The DatePeriod parser unintentionally parses the keywords of DatePeriods as month in some cases.

import gedcom7.types as T
T.DatePeriod('FROM 21 JAN 1990 TO 22 FEB 2000').parse()
T.DatePeriod('FROM  1990 TO  2000').parse()

The first DatePeriod ist recognized correctly as period from 1999-01-21 to 2000-02-22. The second one however, which is a valid DatePeriod according to the GEDCOM 7 specification, is parsed as

{
   "from":{
      "calendar":"None",
      "day":1990,
      "month":"TO",
      "year":2000,
      "epoch":"None"
   }
}

The root cause is, that the orginal specification of GEDCOM 7 does not exclude the keywords from the month pattern, thus leading to this ambiguous interpretation, which is formal valid but not intended.
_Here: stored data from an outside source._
import Summits.RiemannHypothesis.RiemannHypothesis.Theorems.TiltedLandingLaw421R3SuccTheft
import Summits.RiemannHypothesis.RiemannHypothesis.Theorems.TiltedLandingLaw421R3Dimple

/-! # TiltedLandingLaw421 — round 3q SUPPORT, part 2: ESCAPE LEDGER, FAR DROP, NEAR-MISS TOOL, MULTI-SCALE DIMPLE (W-08, C1 rh-idea-5 g26)

SUPPORT module (no stub, no crux, no `sorry`). GLOBAL forms only. Nothing here bears on the truth of RH; RH is not proved.

Continuation of the tree's `…R3SuccTheft` (= §1–§4 of C1 g26's AntiTheft file: exact nesting, `AntiTheft`, `restSuccBotQ_of_theft(G)`), same namespace
`RhW08.SuccTheft`; this part carries §5–§9 of the LANDING IMAGE 10271b71 with §1–§4 removed (they are in the tree):

* §5 ★ the ESCAPE LEDGER `nonrealCount_deriv_eq_of_localB(_core)`, `escapeLedger_levelj` — in a sign window whose base carries no NL event, `f^{(j+1)}` has
  EXACTLY as many non-real zeros in the open box as `f^{(j)}` (Kim 1996 Thm 1 / Ki–Kim (3.1) with `fourK = 0`).
* §6 (RATE, (R2)) ★ the FAR-LEVEL DROP `farDrop_levelj` and its exact algebra (`pairField`, `extField`, `pairField_eq_neg_extField`, `norm_pairField_mul`,
  `energyDrop_real(_sharp)`, `energyDrop_of_pairField_le`).
* §7 (RATE) the far-field input typed as a socket `FarFieldBoundQ` (OPEN) and `farDrop_of_farFieldBoundQ`.
* §8 the NEAR-MISS (K) TOOL: `NearMissAt`, `SlackAt`, ★ `stTrkDQ_succ_of_nearMiss`, `slackAt_of_column`, `slackAt_of_wing` (the global near-miss/slack SOCKETS
  of v5 are STRUCK — critic RESULT-19 — and not here).
* §9 ★ MULTI-SCALE DIMPLE / strong-field alternative: `readyR2_of_dimple_scale`, `blocked_at_scale`.

Typed ≠ proved for the sockets; RH is not proved; 24774 OPEN. -/

namespace RhW08.SuccTheft

open Complex Set
open scoped ComplexConjugate
open Literature.Analysis.Complex
open RhIdea6.G17.W07C7 RhIdea6.G17.W07C7.Rev6 RhIdea6.G18.W07C8.Law421BirthS RhIdea6.G19.W07C11.Seam
open RhIdea6.G20.W07C12.Frac RhIdea6.G20.W07C12.StColP RhW07.C12.FieldSplit RhIdea6.G21.W07C13.TentMax
open RhW07.C14.TwoSided RhW07.C14.Classes RhW07.C14.Lineage RhW07.C14.Booking
open RhW07.C13.Heredity RhIdea6.G22.W07C15pre.Injection RhW07.E3.Cell RhW07.E3.Lit
open RhW08.Round1 RhW08.StSwap RhW08.Round2 RhW08.QuadW RhW08.SealSwapQ RhW08.SealSwap RhW08.SuccB RhW08.SuccSplit
open Summit.RiemannHypothesis.RiemannHypothesis.Theorems.Splittings.JensenWindow

/-! ## §5 The ESCAPE LEDGER: count conservation in a sign window with no critical (non-Laguerre) real point -/

/-- (Core form.) In a sign window `[α,β] × [−h,h]` of a real entire `f` (any boundary predicate `P` forcing `Im w · Im (f′/f)(w) < 0`), the local
Laguerre law B on `(α,β)` (no NL event) forces CONSERVATION of the non-real zero count: `f′` has exactly as many non-real zeros in the open box as `f`
(with multiplicity). (Kim 1996 Thm 1 / Ki–Kim (3.1) with `fourK = 0`.) [cite: Kim1996, Thm 1 p. 821; KiKim2000, (3.1)] -/
theorem nonrealCount_deriv_eq_of_localB_core {f : ℂ → ℂ} (hfd : Differentiable ℂ f) (hreal : ∀ x : ℝ, (f x).im = 0)
    {P : ℂ → Prop} (hsgn : ∀ {w : ℂ}, w.im ≠ 0 → P w → w.im * (deriv f w / f w).im < 0)
    {α β h : ℝ} (hW : SWindow f P α β h) (hB : LocalB f α β) :
    zeroCountC (deriv f) (Ioo α β ×ℂ Ioo (-h) h) - zeroCountC (deriv f) ((Ioo α β ×ℂ Ioo (-h) h) ∩ {ρ | ρ.im = 0}) =
      zeroCountC f (Ioo α β ×ℂ Ioo (-h) h) - zeroCountC f ((Ioo α β ×ℂ Ioo (-h) h) ∩ {ρ | ρ.im = 0}) := by
  set F : ℝ → ℝ := fun t ↦ (f t).re with hFdef
  have h1d := differentiable_deriv hfd
  have hFan : ∀ x, AnalyticAt ℝ F x := KiKim.analyticAt_re_ofReal hfd
  have hdF : deriv F = fun t : ℝ ↦ (deriv f t).re :=
    funext fun t ↦ (KiKim.hasDerivAt_re_ofReal (hfd.differentiableAt)).deriv
  have hddF : deriv (deriv F) = fun t : ℝ ↦ (deriv (deriv f) t).re := by
    rw [hdF]; exact funext fun t ↦ (KiKim.hasDerivAt_re_ofReal (h1d.differentiableAt)).deriv
  have dreal : ∀ t : ℝ, (deriv f t).im = 0 := im_deriv_ofReal hfd hreal
  have reF : ∀ {t : ℝ}, f t ≠ 0 → F t ≠ 0 := fun {t} ht h0 ↦
    ht (Complex.ext (by simpa [F] using h0) (by simp [hreal t]))
  have reF' : ∀ {t : ℝ}, deriv f t ≠ 0 → (deriv f t).re ≠ 0 := fun {t} ht h0 ↦
    ht (Complex.ext (by simpa using h0) (by simp [dreal t]))
  have hF'ne : deriv F ≠ 0 := by
    intro h0
    have := congrFun h0 α
    rw [hdF] at this
    exact reF' hW.dα (by simpa using this)
  have hFα' : deriv F α ≠ 0 := by rw [hdF]; exact reF' hW.dα
  have hFβ' : deriv F β ≠ 0 := by rw [hdF]; exact reF' hW.dβ
  obtain ⟨-, -, hiff⟩ :=
    KiKim.fourK_nonneg_dvd_iff hFan hF'ne hW.lt (reF hW.fα) hFα' (reF hW.fβ) hFβ'
  have h4 : KiKim.fourK F α β = 0 := by
    refine hiff.mpr fun c hc hdc hFc ↦ ?_
    have hdc' : deriv f c = 0 := by
      rw [hdF] at hdc
      exact Complex.ext (by simpa using hdc) (by simp [dreal c])
    have hfc : f c ≠ 0 := fun h0 ↦ hFc (by simp [F, h0])
    have hb := hB c hc hdc' hfc
    have e : (f c * deriv (deriv f) c).re = F c * deriv (deriv F) c := by
      rw [Complex.mul_re, hreal c, hddF]
      simp [F]
    rwa [e] at hb
  have hc := local_deGua_count_core hfd hreal hsgn hW
  rw [h4] at hc
  push_cast at hc
  linear_combination (-1 / 2 : ℂ) * hc

/-- Window form (Jensen-clear boundary): in a Jensen window with local B, `f′` has exactly as many non-real zeros in the open box as `f`. -/
theorem nonrealCount_deriv_eq_of_localB {f : ℂ → ℂ} (hf : RealEntireLt2 f) {α β h : ℝ} (hW : Window f α β h)
    (hex : ∃ a, f a = 0) (hB : LocalB f α β) :
    zeroCountC (deriv f) (Ioo α β ×ℂ Ioo (-h) h) - zeroCountC (deriv f) ((Ioo α β ×ℂ Ioo (-h) h) ∩ {ρ | ρ.im = 0}) =
      zeroCountC f (Ioo α β ×ℂ Ioo (-h) h) - zeroCountC f ((Ioo α β ×ℂ Ioo (-h) h) ∩ {ρ | ρ.im = 0}) := by
  obtain ⟨ρ, C, hρ0, hρ, hgr⟩ := hf.growth
  exact nonrealCount_deriv_eq_of_localB_core hf.diff hf.real
    (fun hw hc ↦ Summit.RiemannHypothesis.RiemannHypothesis.Theorems.Splittings.JensenWindow.im_mul_im_logDeriv_neg hf.diff hρ0 hρ hgr hf.real hex hw hc) hW.toSWindow hB

/-- ★ THE ESCAPE LEDGER at level `j` (tree form): for a legal frame, a sign window of `f^{(j)}` (boundary predicate `P` with the sign property) whose base
`(α, β)` carries NO NL event of level `j` — in particular any window with base inside the level-`j` range at a level that is not Tilt-ready — the
non-real zeros of `f^{(j+1)}` in the open box are exactly as many as those of `f^{(j)}` (with multiplicity). Under «no successor» every one of them is an
ESCAPEE (out of band) — and, by `AllStolen`, inside an out-of-band thief's disc. -/
theorem escapeLedger_levelj {η : ℝ} {f : ℂ → ℂ} {x₀ s hmax R Hs : ℝ} {B : ℕ} (hE : EngineHyps5 2 η f x₀ s hmax R Hs B) (j : ℕ)
    {P : ℂ → Prop} (hsgn : ∀ {w : ℂ}, w.im ≠ 0 → P w → w.im * (deriv (iteratedDeriv j f) w / iteratedDeriv j f w).im < 0)
    {α β h : ℝ} (hW : SWindow (iteratedDeriv j f) P α β h) (hnoNL : ∀ c ∈ Ioo α β, ¬ NLEventOf f j c) :
    zeroCountC (iteratedDeriv (j + 1) f) (Ioo α β ×ℂ Ioo (-h) h) - zeroCountC (iteratedDeriv (j + 1) f) ((Ioo α β ×ℂ Ioo (-h) h) ∩ {ρ | ρ.im = 0}) =
      zeroCountC (iteratedDeriv j f) (Ioo α β ×ℂ Ioo (-h) h) - zeroCountC (iteratedDeriv j f) ((Ioo α β ×ℂ Ioo (-h) h) ∩ {ρ | ρ.im = 0}) := by
  have hf : RealEntireLt2 f := by
    refine { diff := hE.1, real := hE.2.1, growth := ?_ }
    obtain ⟨A', B', ρ, hρ, hgr⟩ := hE.2.2.1
    obtain ⟨τ, C', hτ0, hτ2, _, hgr'⟩ := StubAnalyticHeredity.growth_treeForm hE.1 ⟨A', B', ρ, hρ, hgr⟩
    exact ⟨τ, C', hτ0, hτ2, hgr'⟩
  have hB : LocalB (iteratedDeriv j f) α β := by
    by_contra hB
    obtain ⟨c, hc, hNL⟩ := nlEventOf_of_not_localB hf j hB
    exact hnoNL c hc hNL
  have e1 : deriv (iteratedDeriv j f) = iteratedDeriv (j + 1) f := by rw [← iteratedDeriv_succ]
  have h := nonrealCount_deriv_eq_of_localB_core (differentiable_iteratedDeriv_of_entire hE.1 j) (im_iteratedDeriv_ofReal hE.1 hE.2.1 j) hsgn hW hB
  rw [e1] at h
  exact h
With the following change in grammar.py, you get the intended interpretation:

- month = f'({stdtag}|{exttag})'
+ no_months = f'FROM|TO|BET|AND|AFT|BEF'
+ month = f'(?!{no_months})({stdtag}|{exttag})'

Perhaps this should be fixed in GEDCOM 7 as well.

Interesting, thanks! Yes, I think this should be raised at the Gedcom repository as well, can you open an issue there?

I submitted the question to gedcom-L, the german mailing list for GEDCOM specification.

No reaction so far. Therefore I checked out the issues in https://github.com/FamilySearch/GEDCOM/issues/ . It seems, that their approach is not to reflect everything in the ABNF rules. Some of the rules, which have to be followed to parse GEDCOM correctly, are written in the text part only. E.g.

In addition to the constraints above:
...
No calendar names, months, or epochs match dateRestrict .

in the GEDCOM definition seems to be regarded as sufficient.

Thus I suggest to just add the dateRestrict definition in the grammar and use this in the negative lookahead for the month rules as well in the rules for calendar and epoch.

PR modified to use daterestrict to exclude the keywords from month, epoch and calendar. BCE gets a special handling, because it is a valid epoch.

epoch handling: FamilySearch/GEDCOM#273

Fixed by #3 🚀